Her analysis was exactly what EDLC needed to bring the science to bear on the lawsuit, Gordon said. "We're always looking for translating, as it were, from a bunch of numbers and reports to something we can understand."

Hansdeep Singh, co-founder and director of legal programs for the International Center for Advocates Against Discrimination (ICAAD) also relies on On-call volunteers when "we really want to make that data speak, and flesh it out." ICAAD works with social psychologist Tiffany Griffin and Courtney Cogburn, a Robert Wood Johnson Foundation Health & Society Scholar at Harvard University, on a project that analyzes gender and ethnic discrimination in legal systems around the globe. As social scientists, Singh said, Griffin and Cogburn provide important interdisciplinary analysis for the organization's reports.
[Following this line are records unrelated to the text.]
omit [Fintype C] in
/-- **the kinetic pairing of two bond letters** is the trace of the letters times the curl–curl matrix:
`⟪bondLetter u γ Z, bondLetter u′ γ′ Z′⟫ = τ(Z Z′)·curlCurl e (u,γ) (u′,γ′)`. [folklore] -/
theorem kin_bondLetter_bondLetter (τ : 𝔸 →ₗ[ℝ] ℝ) (u u' : Λ) (γ γ' : D) (Z Z' : 𝔸) :
    ∑ x, ∑ μ, ∑ ν, τ (lcurl e (bondLetter u γ Z) x μ ν * lcurl e (bondLetter u' γ' Z') x μ ν)
      = τ (Z * Z') * curlCurl e (u, γ) (u', γ') := by
  simp only [lcurl_bondLetter, smul_mul_assoc, mul_smul_comm, smul_smul, map_smul, smul_eq_mul, curlCurl, Finset.mul_sum]
  refine Finset.sum_congr rfl fun x _ => Finset.sum_congr rfl fun μ _ => Finset.sum_congr rfl fun ν _ => ?_
  ring

/-- **the kinetic pairing of a coordinate field with a bond letter** is a linear form in the coordinates with the curl–curl
matrix as coefficient: `⟪field t v, bondLetter u γ Z⟫ = Σ_P v_P · τ(t_{P.c} Z) · curlCurl e (P.site, P.dir) (u, γ)`. [folklore] -/
theorem kin_field_bondLetter (τ : 𝔸 →ₗ[ℝ] ℝ) (t : C → 𝔸) (v : Λ × (C × D) → ℝ) (u : Λ) (γ : D) (Z : 𝔸) :
    ∑ x, ∑ μ, ∑ ν, τ (lcurl e (field t v) x μ ν * lcurl e (bondLetter u γ Z) x μ ν)
      = ∑ P : Λ × (C × D), v P * (τ (t P.2.1 * Z) * curlCurl e (P.1, P.2.2) (u, γ)) := by
  simp only [curlCurl, Finset.mul_sum]
  conv_rhs => rw [Finset.sum_comm]
  refine Finset.sum_congr rfl fun x _ => ?_
  conv_rhs => rw [Finset.sum_comm]
  refine Finset.sum_congr rfl fun μ _ => ?_
  conv_rhs => rw [Finset.sum_comm]
  refine Finset.sum_congr rfl fun ν _ => ?_
  rw [lcurl_field, lcurl_bondLetter, Finset.sum_mul, map_sum, sum_reindex₃]
  conv_rhs => rw [Finset.sum_comm]
  refine Finset.sum_congr rfl fun a _ => ?_
  rw [smul_mul_assoc, mul_smul_comm, smul_smul, map_smul, smul_eq_mul, lcurl_coords_eq_sum, Finset.sum_mul, Finset.sum_mul]
  refine Finset.sum_congr rfl fun p _ => ?_
  simp only [Prod.mk.eta]
  ring

end BondLetters

/-! ## §5 Coordinates cut to a bond: the leg-sum collapse, deltas and conjugated cuts as bond letters -/

section Cuts

variable {𝔸 : Type*} [NormedRing 𝔸] [NormedAlgebra ℝ 𝔸] {Λ : Type*} [DecidableEq Λ] {D : Type*} [DecidableEq D]

/-- collapse of a leg sum against the indicator of the bond `(u, γ)`. [folklore] -/
theorem sum_cut [Fintype Λ] [Fintype D] {C : Type*} [Fintype C] (u : Λ) (γ : D) (f : C → ℝ) (v : Λ × (C × D) → ℝ) :
    ∑ Q : Λ × (C × D), (if Q.1 = u ∧ Q.2.2 = γ then f Q.2.1 else 0) * v Q = ∑ b, f b * v (u, (b, γ)) := by
  rw [Fintype.sum_prod_type, Finset.sum_eq_single u]
  · rw [Fintype.sum_prod_type]
    refine Finset.sum_congr rfl fun b _ => ?_
    rw [Finset.sum_eq_single γ]
    · simp
    · intro δ _ hδ; simp [hδ]
    · intro h; exact absurd (Finset.mem_univ _) h
  · intro x _ hx; simp [hx]
  · intro h; exact absurd (Finset.mem_univ _) h

/-- the coordinate field of a scaled delta is the scaled bond letter: `field T (s·δ_{(u,(c,κ))}) = bondLetter u κ (s • T c)`.
[folklore] -/
theorem field_single {C' : Type*} [Fintype C'] [DecidableEq C'] (T : C' → 𝔸) (u : Λ) (c : C') (κ : D) (s : ℝ) :
    field T (Pi.single (u, (c, κ)) s) = bondLetter u κ (s • T c) := by
  funext x k
  simp only [field, bondLetter]
  by_cases h : x = u ∧ k = κ
  · obtain ⟨rfl, rfl⟩ := h
    rw [if_pos ⟨rfl, rfl⟩, Finset.sum_eq_single c, Pi.single_eq_same]
    · intro c' _ hc
      rw [Pi.single_eq_of_ne (fun h' => hc (by simpa using h')), zero_smul]
    · intro h'; exact absurd (Finset.mem_univ _) h'
  · rw [if_neg h]
    refine Finset.sum_eq_zero fun c' _ => ?_
    rw [Pi.single_eq_of_ne, zero_smul]
    intro h'
    apply h
    simp only [Prod.mk.injEq] at h'
    exact ⟨h'.1, h'.2.2⟩

/-- **the conjugate of the coordinate field of the coordinates cut to the bond `(u, α)` (under the switch `c`) is the bond letter
`bondLetter u α ([c]·(Y·W_α(u) − W_α(u)·Y))`**, `W = field t v` — the shape of the first contact direction of a bond letter
(`reflDir₁_bondLetter`). [folklore] -/
theorem conj_field_cut {C : Type*} [Fintype C] {α : D} (t : C → 𝔸) (Y : 𝔸) (v : Λ × (C × D) → ℝ) (u : Λ) (c : Prop)
    [Decidable c] :
    (fun x k => Y * field t (fun P : Λ × (C × D) => if P.1 = u ∧ P.2.2 = α ∧ c then v P else 0) x k
        - field t (fun P : Λ × (C × D) => if P.1 = u ∧ P.2.2 = α ∧ c then v P else 0) x k * Y) =
      bondLetter u α (if c then Y * field t v u α - field t v u α * Y else 0) := by
  funext x k
  have hf : field t (fun P : Λ × (C × D) => if P.1 = u ∧ P.2.2 = α ∧ c then v P else 0) x k
      = if x = u ∧ k = α ∧ c then field t v x k else 0 := by
    by_cases h : x = u ∧ k = α ∧ c
    · simp only [field, if_pos h]
    · simp only [field, if_neg h, zero_smul, Finset.sum_const_zero]
  simp only [hf, bondLetter]
  by_cases hx : x = u
  · subst hx
    by_cases hk : k = α
    · subst hk
      by_cases hc : c
      · simp [hc]
      · simp [hc]
    · simp [hk]
  · simp [hx]

end Cuts

end Summit.QuantumFields.BalabanUV.Beta.WilsonJetReflection2Polar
"It's a great way to translate the science, as well as the transferrable skills that we develop as Ph.D.s," Griffin said of the experience.

Mortimer found the AAAS program when she was searching for a way to get involved with the human rights community, but she said other researchers might choose to join "just to feel the personal satisfaction of having your work improve the lives of others."

Ward, who now works with Amnesty International as well as Human Rights Watch, calls the On-call program "habit-forming."

"I think most people who volunteer for this program will see it as I do," he said, "as a great way to pay back in some sense our nation and the world for the tremendous good luck and great opportunities that we have had to develop rewarding technical careers in a free society."